While the weather played a role, the change appeared more the result of the recognition that the massive protests had not stopped the US military from massacring tens of thousands of Iraqis. At the same time, the willingness of protesters to stand in the freezing rain for hours on end to make themselves heard showed that the antiwar sentiment is far from dissipated.

By about 11:15 a.m. the crowd began to grow. There was a group called Progressive Junta with a small statue of George W. Bush that they were preparing to pull down with ropes in a bit of street theatre mocking the staged felling of the statue of Saddam Hussein in Baghdad. The wind picked up and threatened to blow over many of the kiosks set up by the various protest groups, and people pitched in to hold the tent poles while they roped them to the trees in the plaza.

Among the groups present were: International ANSWER, Direct Action Against the War, South Asians Against the War and Filipino Americans Against the War, among others.
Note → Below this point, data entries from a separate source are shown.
import Summits.QuantumAdvantage.QuantumAdvantage.Theses.SymplecticPurity

/-!
# Route `SymplecticPurity`, item `Assembly` (stmt-QuantumAdvantage-9843)

The assembly item of route `QuantumAdvantage/SymplecticPurity`:
`FFThesis → SymplecticPurityBound → CubeGraphFlat → DlogGraphFlat → GaussianDegreeBound →
CompositeFrameBound → GraphStateSpectrum → CubeAlmostBent → NoFreeFrame → ¬ QuantumAdvantage`.

Pure logic: only the first hypothesis `FFThesis` (`BQP ⊆ BPP`) is used, against the summit
statement `QuantumAdvantage := ∃ L, L ∈ BQP ∧ L ∉ BPP` (Bernstein–Vazirani 1997, §8; Aaronson 2010,
§1). The remaining eight hypotheses (the kills of the free-frame road) are inert in the term, exactly
as in the route's deciding theorem `closes`.
-/

set_option linter.dupNamespace false -- D-0017: single-problem summit ⇒ `QuantumAdvantage.QuantumAdvantage` by design

namespace Summit.QuantumAdvantage.QuantumAdvantage.Theorems.SymplecticPurity

/-- Settles `stmt-QuantumAdvantage-9843` (route SymplecticPurity, assembly): if `BQP ⊆ BPP`
(`FFThesis`) then there is no `L ∈ BQP ∖ BPP`, i.e. `¬ QuantumAdvantage`; the other eight route
items enter only as unused hypotheses. [cite: BernsteinVazirani1997, §8] [cite: Aaronson2010, §1] -/
theorem Assembly_proof :
    Summit.QuantumAdvantage.QuantumAdvantage.Theses.SymplecticPurity.Assembly := by
  unfold Summit.QuantumAdvantage.QuantumAdvantage.Theses.SymplecticPurity.Assembly
  intro h0 _ _ _ _ _ _ _ _
  rintro ⟨L, hq, hn⟩
  exact hn (h0 hq)

end Summit.QuantumAdvantage.QuantumAdvantage.Theorems.SymplecticPurity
At about 11:30 the skies darkened and the continuous rain started to come down with a vengeance, accompanied by thunder, lightning and even hail. A large number of people took shelter in the doorways of buildings surrounding Civic Center Plaza, out of fear of being struck by lightning. Under the shelter of the Bill Graham Civic Auditorium, a group called Musicians for Peace played music, and there was a Filipino group with drummers and microphones, chanting against war.

Then the march began to Dolores Park, leading through a district of housing projects and a neighborhood of the working poor. Many people on the street joined in. The marchers proceeded, chanting, “Money for Schools, Not for War” and “US Out of the Middle East.” People in cars at the intersections honked their horns and many gave the peace sign.

When the march reached Dolores Park, the protesters exploded from the confines of the streets into the park. People were waiting who had gone directly to the park, and the protest now numbered several thousand.

The principal demand was to end the occupation of Iraq immediately. Both among the marchers and the speakers, pacifism and nationalism seemed to dominate. Although they clearly labeled the US foreign policy as imperialist, none of the speakers attempted to articulate the connection between the war and attacks on the working class domestically.

A particularly moving moment occurred when greetings were read to the demonstration from the family of Rachel Corrie, the 23-year-old peace activist from Olympia, Washington murdered last month by an Israeli bulldozer in Gaza. Mention was also made of Thomas Hurndall, the 21-year-old British man shot by Israeli troops and declared brain dead just one day before the demonstration, and a third activist, Bryan Avery, 24, from Albuquerque, New Mexico, whom Israelis shot in the face earlier this month.

Although the speakers seemed intent on avoiding the subject, there was widespread disgust among the demonstrators for the role of Nancy Pelosi, the local congressperson who has become the leader of the Democrats in the House of Representatives. Pelosi supported the resolution honoring President Bush for initiating the war against Iraq, and voted to approve $79 billion to pay for its initial cost. After the demonstration, a smaller protest was staged outside the Fremont Hotel on Nob Hill, where Pelosi was receiving the “Alan Cranston Peace Award,” named after the former California senator.

Supporters of the WSWS distributed about 1,000 copies of the statement “The way forward in the struggle against imperialist war,” which was warmly received by many in the crowd.